Il Decreto di venerazione – La causa per la beatificazione del vescovo Marcuci è stata aperta nel 1963. Adempiute tutte le fasi relative al processo, presso la Congregazione per le Cause dei Santi, nella Sessione Ordinaria del 12 gennaio 2010, i padri Cardinali e Vescovi hanno riconosciuto che il Servo di Dio ha esercitato in grado eroico le virtù teologali, cardinali ed annesse. Durante la domenica delle Palme del 27 marzo 2010, il Santo Padre Benedetto XVI ha promulgato il decreto di venerabilità ed il riconoscimento delle virtù eroiche di mons. Francesco Antonio Marcucci dell’Immacolata Concezione. Ora la Congregazione sta esaminando i segni del miracolo attribuiti alla sua intercessione. Le Pie Operaie dell’Immacolata
Le suore Pie Operaie dell’Immacolata Concezione fondate dal venerabile Marcucci sono una comunità religiosa ed educativa molto attiva che da Ascoli Piceno si è diffusa per l’Italia e in Terra di Missione. Le comunità si trovano a Roma, Ascoli Piceno, San Benedetto del Tronto, Cupra Marittima, Centobuchi, Potenza, Martinsicuro, Colonnella, S. Egidio alla Vibrata, Varese, Sparanise (Ce), ma anche in Brasile (Cascavel, Haquaquecetuba, Curitiba e Barra De Garca), nelle Filippine (Manila, Calaca e Dagupan) e in Madagascar (Ambaibho e Antananarivo). Le loro scuole si ispirano alla pedagogia marcucciana, che vede nell’educazione il modo per migliorare la società. Il 10 luglio del 1789, a 80 anni, quando il vescovo Marcucci fu colpito da febbre altissima, prima di morire, volle accanto a se le sue suore e le sue alunne.

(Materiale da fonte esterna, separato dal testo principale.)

import Literature.Analysis.Complex.PhaseLevelCrossings
import Literature.Analysis.Complex.EdgePhaseTracking
import Literature.Analysis.Complex.ReflectedSumOrder
import HarnessLib

/-!
# Levinson–Conrey zero detection on an edge: zeros of `Q + Q♯` from the argument of `Q`

Trunk T-ANALYSIS support (`Literature/Analysis/Complex`). Assembly of the generic part of the
first step of Levinson's method in Conrey's arrangement (J. B. Conrey, *J. Number Theory* 16
(1983), §4, (1)–(3)). Let `Q` be analytic at every point of the closed rectangle
`R = [a,b] × [c,d]` (`a < b`, `c < d`) and non-zero on its bottom, top and right edges, and put
`Q♯(s) = conj Q(2a − s̄)` (reflection in the left edge; on it `Q + Q♯ = 2 Re Q`). Then the zeros of
`Q + Q♯` on the open left edge `{a} × (c, d)`, counted with multiplicity, number at least

  `(1/π) · (Im ∫_a^b (Q'/Q)(x+ic) dx − Im ∫_a^b (Q'/Q)(x+id) dx + ∫_c^d Re (Q'/Q)(b+it) dt) − 2 N − 1`,

where `N` is the number of zeros of `Q` inside `R` (with multiplicity)
(`levinsonConrey_zeroDetection`). In Levinson's method `R = [½, σ₀] × [T, T+U]`, `Q = H·V` with
`K ξ = Q + Q♯`, the first bracket is `Δ arg H + O(log T) = π (N(T+U) − N(T)) + O(log T)` and the
conclusion is Conrey's (2)–(3): `N₀(T+U) − N₀(T) ≥ N(T+U) − N(T) − 2N + O(log T)`.

The proof is the concatenation of the tree's generic pieces:
* `Literature.Analysis.Complex.integral_re_logDeriv_left_add_finsum_eq` (`ArgumentPrincipleEdgeZeros.lean`):
  the bracket equals `Φ(d) − Φ(c)` for the phase-with-jumps
  `Φ(t) = arg Q(a+ic) + ∫_c^t Re(Q'/Q)(a+iu) du + π Σ_{zeros a+is, s<t} m`, plus `2πN`;
* `Literature.Analysis.Complex.exists_finset_cos_jumpPhase_eq_zero` (`PhaseLevelCrossings.lean`):
  `(Φ(d) − Φ(c))/π − 1 ≤ #F + Σ_s (m_s + [cos Φ(s⁻) = 0])` with `cos Φ = 0` on `F`;
* `Literature.Analysis.Complex.leftEdge_phase_eq_sum` (`EdgePhaseTracking.lean`): `Φ` is the
  argument of `Q` off its zeros, so `Re Q = 0`, i.e. `Q + Q♯ = 0`, on `F`;
* `Literature.Analysis.Complex.exp_leftEdge_phase_at_zero` and
  `Literature.Analysis.Complex.succ_le_analyticOrderAt_add_reflect` (`ReflectedSumOrder.lean`): at a zero
  `a + is` of `Q` of multiplicity `m_s`, `Q + Q♯` vanishes to order `≥ m_s`, and to order
  `≥ m_s + 1` exactly in the flagged case.

## Main results

* `levinsonConrey_zeroDetection_phase` — the count against `Φ(d) − Φ(c)`.
* `levinsonConrey_zeroDetection` — the count against the three-edge boundary terms and `N`.

## References

* J. B. Conrey, *Zeros of derivatives of Riemann's ξ-function on the critical line*, J. Number
  Theory 16 (1983), 49–74, §4 (1)–(3). [Conrey1983]
* N. Levinson, *More than one third of zeros of Riemann's zeta-function are on `σ = 1/2`*,
  Adv. Math. 13 (1974), 383–436.
-/

noncomputable section

open Complex Set MeasureTheory Filter Topology intervalIntegral
open scoped ComplexConjugate

namespace Literature.Analysis.Complex

variable {a b c d : ℝ}

/-- A finite order, bounded below by a natural number, has at least that `toNat`. [folklore] -/
private lemma le_toNat_of_coe_le {k : ℕ} {o : ℕ∞} (h : (k : ℕ∞) ≤ o) (ho : o ≠ ⊤) : k ≤ o.toNat := by
  lift o to ℕ using ho
  simpa using h

/-- **Levinson–Conrey zero detection, phase form.** Let `Q` be analytic at every point of the
closed rectangle `[a,b] × [c,d]` (`a < b`, `c < d`), non-zero on the bottom, top and right edges,
and suppose `Q + Q♯` (`Q♯(s) = conj Q(2a − s̄)`) has finite order at every point of the open left
edge. Then there is a finite set `Z ⊆ (c, d)` of ordinates of zeros of `Q + Q♯` on the left edge
whose multiplicities add up to at least
`(1/π) (∫_c^d Re (Q'/Q)(a+it) dt + π Σ_{c<s<d, Q(a+is)=0} m(a+is)) − 1`.
[cite: Conrey1983, §4 (1)–(2)] -/
theorem levinsonConrey_zeroDetection_phase {Q : ℂ → ℂ} (hab : a < b) (hcd : c < d)
    (hQ : AnalyticOnNhd ℂ Q (Icc a b ×ℂ Icc c d))
    (h_bot : ∀ x ∈ Icc a b, Q (x + c * I) ≠ 0) (h_top : ∀ x ∈ Icc a b, Q (x + d * I) ≠ 0)
    (h_right : ∀ y ∈ Icc c d, Q (b + y * I) ≠ 0)
    (hfin : ∀ t ∈ Ioo c d,
      analyticOrderAt (fun s : ℂ ↦ Q s + conj (Q ((2 * a : ℂ) - conj s))) (a + t * I) ≠ ⊤) :
    ∃ Z : Finset ℝ, (↑Z : Set ℝ) ⊆ Ioo c d ∧
      (∀ t ∈ Z, Q (a + t * I) + conj (Q ((2 * a : ℂ) - conj ((a : ℂ) + t * I))) = 0) ∧
      ((∫ y in c..d, (deriv Q (a + y * I) / Q (a + y * I)).re) +
          Real.pi * ∑ᶠ t ∈ {t : ℝ | Q (a + t * I) = 0 ∧ t ∈ Ioo c d},
            ((meromorphicOrderAt Q (a + t * I)).untop₀ : ℝ)) / Real.pi - 1 ≤
        ∑ t ∈ Z, ((analyticOrderAt (fun s : ℂ ↦ Q s + conj (Q ((2 * a : ℂ) - conj s)))
          (a + t * I)).toNat : ℝ) := by
  classical
  set Ξ : ℂ → ℂ := fun s : ℂ ↦ Q s + conj (Q ((2 * a : ℂ) - conj s)) with hΞ
  -- the zeros of `Q` on the left edge
  have hcorner : ((a : ℂ) + c * I) ∈ Icc a b ×ℂ Icc c d :=
    ⟨by simpa using hab.le, by simpa using hcd.le⟩
  have hQc : Q (a + c * I) ≠ 0 := h_bot a ⟨le_rfl, hab.le⟩
  have hQd : Q (a + d * I) ≠ 0 := h_top a ⟨le_rfl, hab.le⟩
  have hSfin : {t : ℝ | Q (a + t * I) = 0 ∧ t ∈ Ioo c d}.Finite :=
    (finite_leftEdge_zeros hab.le hcd.le hQ hcorner hQc).subset fun t ht ↦
      ⟨ht.1, Ioo_subset_Icc_self ht.2⟩
  set S : Finset ℝ := hSfin.toFinset with hS
  have hSmem : ∀ t, t ∈ S ↔ Q (a + t * I) = 0 ∧ t ∈ Ioo c d := fun t ↦ by
    rw [hS, Set.Finite.mem_toFinset]; rfl
  have hzero : ∀ y ∈ Icc c d, Q (a + y * I) = 0 → y ∈ S := by
    intro y hy h0
    rw [hSmem]
    refine ⟨h0, ?_⟩
    rcases hy.1.eq_or_lt with h | hcy
    · exact absurd h0 (by rw [← h]; exact hQc)
    rcases hy.2.eq_or_lt with h | hyd
    · exact absurd h0 (by rw [h]; exact hQd)
    exact ⟨hcy, hyd⟩
  have hsub : ((S : Set ℝ)) ⊆ Ioo c d := fun t ht ↦ ((hSmem t).1 ht).2
  have hleft_mem : ∀ y ∈ Icc c d, ((a : ℂ) + y * I) ∈ Icc a b ×ℂ Icc c d := fun y hy ↦
    ⟨by simpa using hab.le, by simpa using hy⟩
  -- multiplicities of `Q` on the edge, as natural numbers
  set n : ℝ → ℕ := fun t ↦ ((meromorphicOrderAt Q (a + t * I)).untop₀).toNat with hn
  have hn_cast : ∀ t ∈ Icc c d, ((n t : ℝ)) = ((meromorphicOrderAt Q (a + t * I)).untop₀ : ℝ) := by
    intro t ht
    have h0 : (0 : ℤ) ≤ (meromorphicOrderAt Q (a + t * I)).untop₀ :=
      WithTop.untop₀_nonneg.2 (hQ _ (hleft_mem t ht)).meromorphicOrderAt_nonneg
    have e : (((meromorphicOrderAt Q (a + t * I)).untop₀.toNat : ℤ)) =
        (meromorphicOrderAt Q (a + t * I)).untop₀ := Int.toNat_of_nonneg h0
    have e' := congrArg (fun z : ℤ ↦ (z : ℝ)) e
    simp only [Int.cast_natCast] at e'
    exact e'
  have hsum_filter : ∀ t : ℝ, ∑ s ∈ S.filter (· < t), ((meromorphicOrderAt Q (a + s * I)).untop₀ : ℝ) =
      ∑ s ∈ S.filter (· < t), (n s : ℝ) := fun t ↦
    Finset.sum_congr rfl fun s hs ↦
      (hn_cast s (Ioo_subset_Icc_self (hsub (Finset.mem_coe.2 (Finset.mem_filter.1 hs).1)))).symm
  -- the phase: `φ₀ = arg Q(a+ic)`, `Φc(t) = φ₀ + ∫_c^t Re (Q'/Q)`
  set φ₀ : ℝ := arg (Q (a + c * I)) with hφ₀_def
  have hφ₀ : Q (a + c * I) = ‖Q (a + c * I)‖ * exp (φ₀ * I) :=
    (Complex.norm_mul_exp_arg_mul_I _).symm
  have hint : IntervalIntegrable (fun y : ℝ ↦ (deriv Q (a + y * I) / Q (a + y * I)).re) volume c d :=
    intervalIntegrable_re_logDeriv_left hab hcd hQ h_bot h_top h_right
  set Φc : ℝ → ℝ := fun t ↦ φ₀ + ∫ u in c..t, (deriv Q (a + u * I) / Q (a + u * I)).re with hΦc
  have hΦc_cont : ContinuousOn Φc (Icc c d) := by
    have h := intervalIntegral.continuousOn_primitive_interval' hint left_mem_uIcc
    rw [uIcc_of_le hcd.le] at h
    exact continuousOn_const.add h
  -- level crossings
  obtain ⟨F, hFsub, hFdisj, hFcos, hFcnt⟩ :=
    exists_finset_cos_jumpPhase_eq_zero hcd hΦc_cont hsub n
  -- `Ξ` is analytic on the edge
  have hΞ_an : ∀ t ∈ Icc c d, AnalyticAt ℂ Ξ (a + t * I) := by
    intro t ht
    refine (hQ _ (hleft_mem t ht)).add (analyticAt_reflect ?_)
    rw [reflect_ofReal_add_mul_I]
    exact hQ _ (hleft_mem t ht)
  -- (i) on `F`: `Re Q = 0`, so `Ξ = 0`, and the order of `Ξ` is `≥ 1`
  have hF_zero : ∀ t ∈ F, Ξ (a + t * I) = 0 := by
    intro t ht
    have htI : t ∈ Ioo c d := hFsub (Finset.mem_coe.2 ht)
    have htIcc : t ∈ Icc c d := Ioo_subset_Icc_self htI
    have htS : t ∉ S := Finset.disjoint_left.1 hFdisj ht
    have hph := leftEdge_phase_eq_sum hab hcd S Q hQ hQc hQd hzero hsub φ₀ hφ₀ t htIcc htS
    rw [hsum_filter t] at hph
    have hcos := hFcos t ht
    -- `Re Q(a+it) = ‖Q(a+it)‖ cos Φ(t) = 0`
    have hre : (Q (a + t * I)).re = 0 := by
      rw [hph, re_ofReal_mul, Complex.exp_ofReal_mul_I_re]
      simp only [hΦc] at hcos
      rw [show φ₀ + (∫ u in c..t, (deriv Q (a + u * I) / Q (a + u * I)).re) +
          Real.pi * ∑ s ∈ S.filter (· < t), (n s : ℝ) =
        φ₀ + (∫ u in c..t, (deriv Q (a + u * I) / Q (a + u * I)).re) +
          Real.pi * ∑ s ∈ S.filter (· < t), (n s : ℝ) from rfl, hcos, mul_zero]
    show Q (a + t * I) + conj (Q ((2 * a : ℂ) - conj ((a : ℂ) + t * I))) = 0
    rw [reflect_ofReal_add_mul_I, Complex.add_conj, hre]
    simp
  have hF_order : ∀ t ∈ F, 1 ≤ (analyticOrderAt Ξ (a + t * I)).toNat := by
    intro t ht
    have htI : t ∈ Ioo c d := hFsub (Finset.mem_coe.2 ht)
    refine le_toNat_of_coe_le ?_ (hfin t htI)
    rw [Nat.cast_one, Order.one_le_iff_ne_zero]
    intro h0
    exact ((hΞ_an t (Ioo_subset_Icc_self htI)).analyticOrderAt_eq_zero.1 h0) (hF_zero t ht)
  -- (ii) on `S`: the order of `Ξ` is `≥ n + flag`
  have hS_order : ∀ s ∈ S, n s + (if Real.cos (Φc s + Real.pi * ∑ x ∈ S.filter (· < s), (n x : ℝ)) = 0
      then 1 else 0) ≤ (analyticOrderAt Ξ (a + s * I)).toNat := by
    intro s hsS
    obtain ⟨hQs, hsI⟩ := (hSmem s).1 hsS
    set ρ : ℂ := (a : ℂ) + s * I with hρ
    have hρK : ρ ∈ Icc a b ×ℂ Icc c d := hleft_mem s (Ioo_subset_Icc_self hsI)
    have hne_top : analyticOrderAt Q ρ ≠ ⊤ :=
      analyticOrderAt_ne_top_of_reProdIm hab.le hcd.le hQ hcorner hQc hρK
    obtain ⟨g, hg_an, hg_ne, hfg⟩ := (hQ ρ hρK).analyticOrderAt_ne_top.mp hne_top
    set m : ℕ := analyticOrderNatAt Q ρ with hm
    have hfg' : ∀ᶠ z in 𝓝 ρ, Q z = (z - ρ) ^ m * g z := by
      filter_upwards [hfg] with z hz
      rw [hz, smul_eq_mul]
    -- `n s = m`
    have hnm : n s = m := by
      rw [hn]
      simp only
      rw [← hρ, (hQ ρ hρK).meromorphicOrderAt_eq, ← Nat.cast_analyticOrderNatAt hne_top]
      simp [hm]
    rw [hnm]
    refine le_toNat_of_coe_le ?_ (hfin s hsI)
    by_cases hflag : Real.cos (Φc s + Real.pi * ∑ x ∈ S.filter (· < s), (n x : ℝ)) = 0
    · rw [if_pos hflag]
      -- the flag says `Re ((-i)^m g(ρ)) = 0`
      have hexp := exp_leftEdge_phase_at_zero hab hcd S hQ hQc hQd hzero hsub hint hφ₀ hsS
        hg_an hg_ne hfg'
      rw [hsum_filter s] at hexp
      have hre := congrArg Complex.re hexp
      rw [Complex.exp_ofReal_mul_I_re] at hre
      have hcos0 : Real.cos (φ₀ + (∫ u in c..s, (deriv Q (a + u * I) / Q (a + u * I)).re) +
          Real.pi * ∑ x ∈ S.filter (· < s), (n x : ℝ)) = 0 := hflag
      have h1 : ((-I) ^ m * (g (a + s * I) / (‖g (a + s * I)‖ : ℂ))).re = 0 := by
        rw [← hre]; exact hcos0
      rw [← mul_div_assoc, Complex.div_ofReal_re, div_eq_zero_iff] at h1
      have hflag' : ((-I) ^ m * g ρ).re = 0 := h1.resolve_right (norm_ne_zero_iff.2 hg_ne)
      exact succ_le_analyticOrderAt_add_reflect hg_an hfg' hflag'
    · rw [if_neg hflag, add_zero]
      exact (natCast_le_analyticOrderAt_add_reflect hg_an hfg').2
  -- (iii) assemble: `Z = F ∪ S`
  refine ⟨F ∪ S, ?_, ?_, ?_⟩
  · intro t ht
    rw [Finset.coe_union] at ht
    rcases ht with ht | ht
    · exact hFsub ht
    · exact hsub ht
  · intro t ht
    rw [Finset.mem_union] at ht
    rcases ht with ht | ht
    · exact hF_zero t ht
    · obtain ⟨hQt, _⟩ := (hSmem t).1 ht
      show Q (a + t * I) + conj (Q ((2 * a : ℂ) - conj ((a : ℂ) + t * I))) = 0
      rw [reflect_ofReal_add_mul_I, hQt, map_zero, add_zero]
  · -- the count
    have hΦcc : Φc c = φ₀ := by simp [hΦc]
    have hΦcd : Φc d = φ₀ + ∫ u in c..d, (deriv Q (a + u * I) / Q (a + u * I)).re := rfl
    have hsumS : ∑ s ∈ S, (n s : ℝ) = ∑ᶠ t ∈ {t : ℝ | Q (a + t * I) = 0 ∧ t ∈ Ioo c d},
        ((meromorphicOrderAt Q (a + t * I)).untop₀ : ℝ) := by
      rw [finsum_mem_eq_finite_toFinset_sum _ hSfin]
      exact Finset.sum_congr rfl fun s hs ↦ hn_cast s (Ioo_subset_Icc_self (hsub (Finset.mem_coe.2 hs)))
    rw [hΦcc, hΦcd, hsumS] at hFcnt
    have hlhs : (φ₀ + (∫ u in c..d, (deriv Q (a + u * I) / Q (a + u * I)).re) +
        Real.pi * ∑ᶠ t ∈ {t : ℝ | Q (a + t * I) = 0 ∧ t ∈ Ioo c d},
          ((meromorphicOrderAt Q (a + t * I)).untop₀ : ℝ) - φ₀) =
        (∫ y in c..d, (deriv Q (a + y * I) / Q (a + y * I)).re) +
          Real.pi * ∑ᶠ t ∈ {t : ℝ | Q (a + t * I) = 0 ∧ t ∈ Ioo c d},
            ((meromorphicOrderAt Q (a + t * I)).untop₀ : ℝ) := by ring
    rw [hlhs] at hFcnt
    refine hFcnt.trans ?_
    rw [Finset.sum_union hFdisj, Finset.card_eq_sum_ones, Nat.cast_sum, Nat.cast_one]
    refine add_le_add (Finset.sum_le_sum fun t ht ↦ ?_) (Finset.sum_le_sum fun s hs ↦ ?_)
    · exact_mod_cast hF_order t ht
    · have h := hS_order s hs
      have h' : ((n s + (if Real.cos (Φc s + Real.pi * ∑ x ∈ S.filter (· < s), (n x : ℝ)) = 0
          then 1 else 0) : ℕ) : ℝ) ≤ ((analyticOrderAt Ξ (a + s * I)).toNat : ℝ) := by
        exact_mod_cast h
      push_cast at h'
      exact h'

/-- **Levinson–Conrey zero detection** (Conrey 1983, §4, (1)–(3), generic form). Let `Q` be
analytic at every point of the closed rectangle `R = [a,b] × [c,d]` (`a < b`, `c < d`), non-zero on
the bottom, top and right edges, and suppose `Q + Q♯` (`Q♯(s) = conj Q(2a − s̄)`) has finite order
at every point of the open left edge. Then there is a finite set `Z ⊆ (c, d)` of ordinates of
zeros of `Q + Q♯` on the left edge whose multiplicities add up to at least
`(1/π)(Im ∫_a^b (Q'/Q)(x+ic) dx − Im ∫_a^b (Q'/Q)(x+id) dx + ∫_c^d Re (Q'/Q)(b+it) dt) − 2N − 1`,
`N = Σ_{ρ ∈ R°, Q(ρ)=0} m(ρ)` the number of zeros of `Q` inside `R`.
[cite: Conrey1983, §4 (1)–(3)] -/
theorem levinsonConrey_zeroDetection {Q : ℂ → ℂ} (hab : a < b) (hcd : c < d)
    (hQ : AnalyticOnNhd ℂ Q (Icc a b ×ℂ Icc c d))
    (h_bot : ∀ x ∈ Icc a b, Q (x + c * I) ≠ 0) (h_top : ∀ x ∈ Icc a b, Q (x + d * I) ≠ 0)
    (h_right : ∀ y ∈ Icc c d, Q (b + y * I) ≠ 0)
    (hfin : ∀ t ∈ Ioo c d,
      analyticOrderAt (fun s : ℂ ↦ Q s + conj (Q ((2 * a : ℂ) - conj s))) (a + t * I) ≠ ⊤) :
    ∃ Z : Finset ℝ, (↑Z : Set ℝ) ⊆ Ioo c d ∧
      (∀ t ∈ Z, Q (a + t * I) + conj (Q ((2 * a : ℂ) - conj ((a : ℂ) + t * I))) = 0) ∧
      ((∫ x in a..b, deriv Q (x + c * I) / Q (x + c * I)).im -
          (∫ x in a..b, deriv Q (x + d * I) / Q (x + d * I)).im +
          (∫ y in c..d, (deriv Q (b + y * I) / Q (b + y * I)).re)) / Real.pi -
        2 * ∑ᶠ ρ ∈ {ρ : ℂ | Q ρ = 0 ∧ ρ ∈ Ioo a b ×ℂ Ioo c d}, ((meromorphicOrderAt Q ρ).untop₀ : ℝ) -
        1 ≤
        ∑ t ∈ Z, ((analyticOrderAt (fun s : ℂ ↦ Q s + conj (Q ((2 * a : ℂ) - conj s)))
          (a + t * I)).toNat : ℝ) := by
  obtain ⟨Z, hZ, hZ0, hcnt⟩ := levinsonConrey_zeroDetection_phase hab hcd hQ h_bot h_top h_right hfin
  refine ⟨Z, hZ, hZ0, le_trans (le_of_eq ?_) hcnt⟩
  rw [integral_re_logDeriv_left_add_finsum_eq hab hcd hQ h_bot h_top h_right]
  have hπ : Real.pi ≠ 0 := Real.pi_ne_zero
  field_simp

end Literature.Analysis.Complex

end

Il Museo Marcucci – Presso il convento e la chiesa dell’Immacolata ad Ascoli Piceno c’è anche un interessante museo dedicato all’opera del Venerabile Marcucci. Qui, tra le numerose sale, è possibile conoscere l’istruzione femminile nel tempo e le missioni popolari nel mondo, la camera e la biblioteca di mons. Martucci, la cappella ovale, la galleria delle tele e la storia dell’Immacolata Concezione. Il Museo Marcucci è aperto il pomeriggio, dalle ore 16.30 alle 19 con ingresso in Via Manilia, 2.